Wild (2014) ★★★★
The premise of this film is extraordinarily simple: Cheryl Strayed, a recently divorced woman, decides to walk the length of the Pacific Crest Trail with minimal preparation and almost no idea of the hardships she will endure on the way.
The film begins about halfway through the journey, with Cheryl looking at her grotesquely blistered feet and having to remove the nail, which has rubbed loose inside her ill-fitting boots, from the big toe on her right foot. After one boot falls down the rocky outcrop on which she is sitting, she curses and throws the other one after it, now left without any footwear. Nick Hornby's script has a flashback structure and the film continuously switches between Cheryl's journey up the West Coast of the US and her upbringing, marriage, university studies, fraught relationship with her mother and self-destructive behaviour.
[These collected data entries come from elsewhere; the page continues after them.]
/-!
# Gibbs local moments for the Thomson witness, II: uniform local monomial moments and the three numbers
# (crux `VanishingNoiseTransfer.NoisyFourier`, stmt-AtomisticToContinuum-11977, line `abel-storage-decay`,
# stub B `stub_bulkAbelGKPositivity`; part W4 "GibbsLocalMoments" of lead c7's Thomson-witness project)

`--supports stmt-AtomisticToContinuum-11977` file, sequel of `…ThomsonWitnessMoments` (same setting: `P = pinnedChain ω₂ lam β γ`,
`ω₂ > 0`, `lam, β ≥ 0`, `T > 0`, `μ_T = P.gibbsMeasure L T`; `E_{≤i} = HardTether.leftEnergy P L i` the left block energies).

* (M2) `L`-UNIFORM local monomial moments: for every exponent bound `D` one constant `C` bounds
  `∫ ∏_a |p_{k_a}|^{e_a} ∏_b |q_{k'_b}|^{e'_b} dμ_T` for all lengths `L`, all sites (repetitions allowed) and all exponents `≤ D`
  (`exists_integral_absMonomial_le`; pointwise `XY ≤ X² + Y²`, AM–GM through the maximum `∏_a w_a ≤ 1 + Σ_a w_a^r`,
  `|y|^m ≤ 1 + y^{2n}`, and the uniform even one-site moments of part I); explicit six-factor / `2+2` / `1+3` forms
  (`exists_integral_absMonomial₆_le`, `…₂₂_le`, `…₁₃_le`) and `L²(μ_T)` membership (`memLp_two_absMonomial₆`).
* (M4) the three numbers of the project, `i0 = 0`, `iL = L − 1`, `L ≥ 2`: `∫ (p_{i0}² − p_{iL}²)² dμ_T = 4T²`
  (`integral_sq_sub_sq_sq`: `3T² − 2T² + 3T²`); for every genuine bond `i` (`i + 1 < L`) `∫ E_{≤i} (p_{i0}² − p_{iL}²) dμ_T = T²`
  (`integral_leftEnergy_mul_sq_sub_sq`: `E_{≤i} = p_0²/2 + W` with `W` independent of `p_0, p_{L−1}`, Gaussian recursion of
  part I); summed over the `L − 1` genuine bonds `∫ (Σ_{i+1<L} E_{≤i}) (p_{i0}² − p_{iL}²) dμ_T = (L − 1)T²`
  (`integral_blockEnergySum_mul_sq_sub_sq`).
* Registered helpers `helper_thomsonMomentsAbsMonomial` (M2), `helper_thomsonMomentsPatternSq`, `helper_thomsonMomentsBondPairing`,
  `helper_thomsonMomentsBlockPairing` (M4 a, b, c).

References: folklore (Gaussian calculus). No definitions; axioms `propext`, `Classical.choice`, `Quot.sound` only.
-/

noncomputable section

open MeasureTheory
open Literature.MathematicalPhysics.KineticTheory.HeatConduction
open Literature.MathematicalPhysics.KineticTheory.HeatConduction.HardTether (leftEnergy blockWeight)
open Summit.AtomisticToContinuum.FouriersLaw.Theorems.ChainVariation (pinnedChain_abs_momentum_pow_le_all)
open Summit.AtomisticToContinuum.FouriersLaw.Theorems.VanishingNoiseBound (contDiff_leftEnergy' leftEnergy_mem_Icc)

namespace Summit.AtomisticToContinuum.FouriersLaw.Theorems.NoisyFourier.ThomsonWitness.Moments

variable {ω₂ lam β : ℝ}

/-! ### Elementary pointwise facts -/

/-- AM–GM through the maximum: for nonnegative `w`, `∏_a w_a ≤ 1 + ∑_a w_a^r` (`r` factors). [folklore] -/
theorem prod_le_one_add_sum_pow {r : ℕ} (w : Fin r → ℝ) (hw : ∀ a, 0 ≤ w a) :
    ∏ a, w a ≤ 1 + ∑ a, w a ^ r := by
  have hs : 0 ≤ ∑ a, w a ^ r := Finset.sum_nonneg fun a _ => pow_nonneg (hw a) r
  rcases Nat.eq_zero_or_pos r with hr | hr
  · subst hr
    simp
  · haveI : Nonempty (Fin r) := ⟨⟨0, hr⟩⟩
    obtain ⟨a₀, -, ha₀⟩ := Finset.exists_max_image Finset.univ w Finset.univ_nonempty
    calc ∏ a, w a ≤ ∏ _a : Fin r, w a₀ := Finset.prod_le_prod (fun a _ => hw a) fun a _ => ha₀ a (Finset.mem_univ a)
      _ = w a₀ ^ r := by rw [Finset.prod_const, Finset.card_univ, Fintype.card_fin]
      _ ≤ ∑ a, w a ^ r :=
          Finset.single_le_sum (f := fun a => w a ^ r) (fun a _ => pow_nonneg (hw a) r) (Finset.mem_univ a₀)
      _ ≤ 1 + ∑ a, w a ^ r := by linarith

/-- A monomial in `r` absolute powers with exponents `≤ D` is dominated by one-site EVEN powers:
`∏_a |z_a|^{e_a} ≤ 1 + ∑_a (1 + z_a^{2Dr})`. [folklore] -/
theorem absMonomial_le {r D : ℕ} (z : Fin r → ℝ) (e : Fin r → ℕ) (he : ∀ a, e a ≤ D) :
    ∏ a, |z a| ^ e a ≤ 1 + ∑ a, (1 + z a ^ (2 * (D * r))) := by
  have h1 := prod_le_one_add_sum_pow (fun a => |z a| ^ e a) fun a => by positivity
  refine h1.trans (add_le_add le_rfl (Finset.sum_le_sum fun a _ => ?_))
  rw [← pow_mul]
  have h2 : e a * r ≤ D * r := Nat.mul_le_mul_right r (he a)
  exact abs_pow_le_one_add_pow (h2.trans (Nat.le_mul_of_pos_left _ Nat.two_pos)) _

/-- Updating one momentum changes the block energy `E_{≤i}` only through its kinetic term:
`E_{≤i}(q, p[b ↦ t]) = E_{≤i}(q, p) + [b ≤ i](t² − p_b²)/2`. [folklore] -/
theorem leftEnergy_update_snd (P : OscillatorChain) {L : ℕ} (i b : Fin L) (x : PhaseSpace L) (t : ℝ) :
    leftEnergy P L i (x.1, Function.update x.2 b t) =
      leftEnergy P L i x + blockWeight i b * (t ^ 2 - x.2 b ^ 2) / 2 := by
  unfold leftEnergy
  have h : ∀ k : Fin L, blockWeight i k * (Function.update x.2 b t k ^ 2 / 2 + P.U (x.1 k)) =
      blockWeight i k * (x.2 k ^ 2 / 2 + P.U (x.1 k)) +
        (if k = b then blockWeight i b * (t ^ 2 - x.2 b ^ 2) / 2 else 0) := by
    intro k
    by_cases hkb : k = b
    · subst hkb
      simp only [Function.update_self, if_true]
      ring
    · simp only [Function.update_of_ne hkb, if_neg hkb, add_zero]
  simp only [h, Finset.sum_add_distrib, Finset.sum_ite_eq', Finset.mem_univ, if_true]
  ring

/-- There are exactly `L − 1` genuine bonds: `Σ_{i : Fin L} [i + 1 < L] c = (L − 1) c` (`L ≥ 1`). [folklore] -/
theorem sum_ite_succ_lt {L : ℕ} (hL : 1 ≤ L) (c : ℝ) :
    (∑ i : Fin L, if i.val + 1 < L then c else 0) = ((L : ℝ) - 1) * c := by
  cases L with
  | zero => exact absurd hL (by norm_num)
  | succ n =>
    rw [Fin.sum_univ_castSucc]
    have h1 : ∀ i : Fin n, ((if (Fin.castSucc i).val + 1 < n + 1 then c else 0 : ℝ)) = c := fun i => by
      rw [if_pos]; simp [i.isLt]
    simp only [h1, Finset.sum_const, Finset.card_univ, Fintype.card_fin, nsmul_eq_mul, Fin.val_last,
      lt_self_iff_false, if_false, add_zero]
    push_cast
    ring

section Gibbs

variable (hω : 0 < ω₂) (hl : 0 ≤ lam) (hβ : 0 ≤ β) (γ : ℝ) {T : ℝ} (hT : 0 < T)
include hω hl hβ hT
As she does, Cheryl becomes somewhat of a minor celebrity amongst other hikers who recognise her from the literary references she leaves in the books along the way and becomes more knowledgeable about what she's doing – early on, she is reduced to eating cold mashed potato because she took the wrong type of gas for her camping stove – and combats her inner demons.
Both Reese Witherspoon, who plays Cheryl, and Laura Dern, who plays Cheryl's mother, were Oscar-nominated for their praiseworthy performances; nominations richly deserved, and Jean-Marc Vallée (The Young Victoria; Dallas Buyers Club) directs with style and control, using the smart, moving screenplay, tremendous scenery and music to tell Cheryl's story with palpable emotion.
Some aspects of the film reminded me of John Curran's 2013 film Tracks, in which Mia Wasikowska played Robyn Davidson, who walked the 1700 miles from Alice Springs to the Indian Ocean in 1977, with both Strayed and Davidson forced to live with their own isolation, battle the elements and people doubting them, partly because of their gender. Both films benefit from the honesty, power and terrific performances by the female lead. Another similarity is American Sniper, in which the lead actor bought the rights to the memoir, helped develop the project and is a credited producer.